**Task description:** What appears from the first line of the data below through the line containing "HONEST FRAMING (cell", both included, should be copied exactly, and nothing else.

====== Data excerpts

/-!
# Class-B states: the axiomatic infinite-volume RP states of the lattice bootstrap (gauge-boot, L3(α))

HONEST FRAMING (cell `pub-gaugeboot`, page 1 of every file): the venture produces certified bounds
on lattice expectations at stated coupling, gauge group, dimension and torus size; NOT a mass gap,
NOT a continuum limit, NOT a string tension; NOT Yang–Mills-summit-bearing (barriers
`FixedCouplingUltralocality`, `PerturbativeInvisibility`). This module is an INTERFACE (definitions
and two elementary lemmas). It asserts nothing about lattice Yang–Mills: in particular it does NOT
claim that any thermodynamic-limit state is a Class-B state — that identification is the separate,
OPEN statement `ThermodynamicLimitIsClassB` below, known only in the Osterwalder–Seiler
strong-coupling regime and never used as a hypothesis-free fact by the cell.

## Why (SCOPING.md A9/A18, LOOP-SDP.md §3.4, `DiagonalRPTorusNegative.lean`)

A loop-equation SDP certificate is a proof of `a ≤ ω(u_P) ≤ b` for every assignment `ω` of loop
expectation values satisfying the finitely many constraints fed to the solver: loop (Schwinger–Dyson)
equations, symmetry identifications, Gram positivity and reflection positivities. The cell's
statement of record (Class A) reads the constraints off the TORUS Wilson states, where Gram, site-RP
and link-RP blocks are theorems but DIAGONAL-RP blocks are not
(`Summit.QuantumFields.GaugeBoot.not_diagonalReflectionPositive`). Certificates that use diagonal
blocks (Kazakov–Zheng's third family, Guo–Li–Yang–Zhu's `R₂`) are still sound — for a DIFFERENT,
explicitly labelled object: the class of translation- and hyperoctahedrally-invariant states of
the infinite lattice `ℤ^d` that obey the one-link Gibbs (Haar-shift) identity of the Wilson action
and all three RP families. This file fixes that class over the tree's `ℤ^d` vocabulary
(`Literature.MathematicalPhysics.QuantumLattice.{LGConfig, ZdEdge, configShift,
IsZdTranslationInvariant, IsCylinder, wilsonBoundaryAction, infiniteVolumeLimitPoints}`):

* reflections of `ℤ^d` and the induced involutions of configurations `LGConfig d G = ZdEdge d → G`:
  `zdSiteReflect i` / `configSiteReflect i` (mirror `x_i = 0`, direction-`i` links inverted),
  `zdLinkReflect i` / `configLinkReflect i` (mirror `x_i = ½`), `zdDiagSwap i j` /
  `configDiagSwapZd i j` (mirror `x_i = x_j`, no inversion), `configPerm σ` (axis permutations);
* the closed half-spaces as EDGE sets: `siteHalfEdges i = {x_i ≥ 0}`, `linkHalfEdges i = {x_i ≥ 1}`,
  `diagHalfEdges i j = {x_i ≥ x_j}` (both endpoints in the half);
* `IsReflectionPositiveFor Θ S μ` — `0 ≤ ∫ (F∘Θ)‾ F dμ` for bounded measurable `F` with
  `DependsOn F S` (the shape of the tree's `wilsonExpectation_reflectionPositive`);
* `IsHaarShiftState ρ β μ` — the one-link Gibbs identity
  `∫ f(U[e ↦ g U_e]) dμ = ∫ f(U) exp(-β (S_e(U[e ↦ g⁻¹ U_e]) - S_e(U))) dμ` for continuous cylinder
  `f`, `S_e = wilsonBoundaryAction ρ {e}` the action of the `2(d-1)` plaquettes containing `e` (the
  `ℤ^d` form of the torus theorem `haarShift_wilsonExpectation`; its derivative along one-parameter
  subgroups is the single-link Schwinger–Dyson identity from which the loop equations of task L1 are
  read off);
* **`structure ClassBState ρ β`** — a probability measure on `LGConfig d G` with: translation
  invariance, axis-permutation and axis-reflection invariance (together: the affine hyperoctahedral
  group `ℤ^d ⋊ B_d`), the Haar-shift identity, and site-, link- and diagonal-RP;
* `IsReflectionPositiveFor.sum_mul_conj_nonneg` — the RP AXIOM ⇒ every finite RP block
  `(∫ (F_a∘Θ)‾ F_b dμ)_{ab}` is positive semidefinite (the step that turns a Class-B axiom into an
  SDP block); `gram_sum_mul_conj_nonneg` — Gram blocks are PSD for every measure;
* `ThermodynamicLimitIsClassB ρ β` (OPEN, a `Prop`, never asserted): every infinite-volume limit
  point of torus Wilson states (`infiniteVolumeLimitPoints ρ β`) underlies a Class-B state; and its
  load-bearing open conjunct `TorusLimitPointsDiagonalRP ρ β`.

## What is NOT here / status of the identification

Translation and hyperoctahedral invariance, the Haar-shift identity, site-RP and link-RP DO pass
from the torus states (tree theorems `wilsonExpectation_comp_torusConfigShift`,
`haarShift_wilsonExpectation`, `wilsonExpectation_reflectionPositive_holds`,
`wilsonExpectation_siteReflectionPositive`) to their weak limits by routine arguments that are NOT
carried out in this file. Diagonal RP does NOT hold on the torus (`DiagonalRPTorusNegative.lean`);
it holds for free symmetric boxes (Kazakov–Zheng arXiv:2404.16925 p. 10; task L3(β)), whose limit
points are in turn not known to be translation invariant. Hence `ThermodynamicLimitIsClassB` is a
theorem only where the infinite-volume state is unique (Osterwalder–Seiler, Ann. Phys. 110 (1978)
§4, strong coupling) and is OPEN otherwise; every Class-B certificate row of the cell is labelled
"Class B (axiomatic RP state; identification with torus limits open at this β)" (SCOPING A18).
The Wilson-loop functional `W_ω(C)`: `ClassBWords.lean`; "Haar-shift ⇒ loop equations" for every Class-B
state (UPDATE 2026-08-28): `ZdLoopEquationStates.lean`, `ClassBState.loopEquation_pairForm_suN` / `_uN`.

References: V. Kazakov, Z. Zheng, arXiv:2203.11360 §3.1; arXiv:2404.16925 §3.2, p. 10 (RP families,
infinite-volume setting of the bootstrap); Y. Guo, Z. Li, G. Yang, G. Zhu, arXiv:2502.14421 §2.2, p. 16;
K. Osterwalder, E. Seiler, Ann. Phys. 110 (1978) 440 §§2–4; E. Seiler, LNP 159 (1982) Ch. 2;
H.-O. Georgii, Gibbs Measures and Phase Transitions (2011) Def. 2.9 (DLR ⇔ local kernels).
-/

noncomputable section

============

**Exercise solution:**
/-!
# Class-B states: the axiomatic infinite-volume RP states of the lattice bootstrap (gauge-boot, L3(α))

HONEST FRAMING (cell `pub-gaugeboot`, page 1 of every file): the venture produces certified bounds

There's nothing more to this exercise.